WORK TO BE COMPLETED: Repeat each line, word for word, from the one containing "(p0 X) p = dX" through the last line of the entries, and include no other output.
=== MATERIAL SHOWN ===
/-- **(G) AT THE POINTS OF RECORD, FOR ALL POINTS**: with the crew's letters `δ₁ := min (δ₀∕2) (w∕(2·(3·M·4)))`, `w₀ := w` (unchanged),
`δ₁·ρd (p0 X) p + δ₁·ρd p q ≤ δ₀·(dX X p + dX X q) + w·d(X) + w` for every domain of the carriers of record and every two points of record —
same scale as `X`: `geom_record_same` (`NE9KernelGeometryTorus.geom_carriersOfRecord` BY NAME); a point off `X`'s scale: both sides read
the conventional value and `2δ₁ ≤ δ₀`, `ρd ≤ D`. [cite: Balaban1987RG1, (4.22) p.286] -/
theorem geom_record {δ₀ w : ℝ} (hδ₀ : 0 ≤ δ₀) (hw : 0 ≤ w) (X : R.carriers.Dom) (p q : PtR R M) :
    min (δ₀ / 2) (w / (2 * (3 * (M : ℝ) * 4))) * ρdR R M (p0R R M X) p +
        min (δ₀ / 2) (w / (2 * (3 * (M : ℝ) * 4))) * ρdR R M p q ≤
      δ₀ * (dXR R M X p + dXR R M X q) + w * R.carriers.d X + w := by
  set δ₁ : ℝ := min (δ₀ / 2) (w / (2 * (3 * (M : ℝ) * 4))) with hδ₁def
  have hM : (0 : ℝ) < M := by exact_mod_cast Nat.pos_of_neZero M
  have h2δ₁ : 2 * δ₁ ≤ δ₀ := two_mul_delta1_le δ₀ w _
  have hδ₁0 : 0 ≤ δ₁ := delta1_nonneg hδ₀ hw (by positivity)
  have hd : 0 ≤ R.carriers.d X := R.carriers.d_nonneg X
  have hD0 := D_nonneg R M
  by_cases hp : p.1 = X.1
  · rw [eq_mk_toScale R M hp]
    by_cases hq : q.1 = X.1
    · rw [eq_mk_toScale R M hq]
      exact geom_record_same R M hδ₀ hw X _ _
    · -- `q` off `X`'s scale: `ρd p q = dX X q = D`
      have hρ1 : ρdR R M (p0R R M X) ⟨X.1, toScale R M X.1 p⟩ ≤ D R M := ρdR_le_D R M _ _
      have hρ2 : ρdR R M ⟨X.1, toScale R M X.1 p⟩ q = D R M := ρdR_off R M (by simpa using Ne.symm hq)
      have hdX1 : 0 ≤ dXR R M X ⟨X.1, toScale R M X.1 p⟩ := dXR_nonneg R M _ _
      have hdX2 : dXR R M X q = D R M := by simp [dXR, hq]
      rw [hρ2, hdX2]
      nlinarith [mul_le_mul_of_nonneg_left hρ1 hδ₁0]
  · -- `p` off `X`'s scale: `ρd (p0 X) p = dX X p = D`
    have hρ1 : ρdR R M (p0R R M X) p = D R M := ρdR_off R M (by simpa using Ne.symm hp)
    have hρ2 : ρdR R M p q ≤ D R M := ρdR_le_D R M _ _
    have hdX1 : dXR R M X p = D R M := by simp [dXR, hp]
    have hdX2 : 0 ≤ dXR R M X q := dXR_nonneg R M _ _
    rw [hρ1, hdX1]
    nlinarith [mul_le_mul_of_nonneg_left hρ2 hδ₁0]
===
RESULT:
  · -- `p` off `X`'s scale: `ρd (p0 X) p = dX X p = D`
    have hρ1 : ρdR R M (p0R R M X) p = D R M := ρdR_off R M (by simpa using Ne.symm hp)
    have hρ2 : ρdR R M p q ≤ D R M := ρdR_le_D R M _ _
    have hdX1 : dXR R M X p = D R M := by simp [dXR, hp]
    have hdX2 : 0 ≤ dXR R M X q := dXR_nonneg R M _ _
    rw [hρ1, hdX1]
    nlinarith [mul_le_mul_of_nonneg_left hρ2 hδ₁0]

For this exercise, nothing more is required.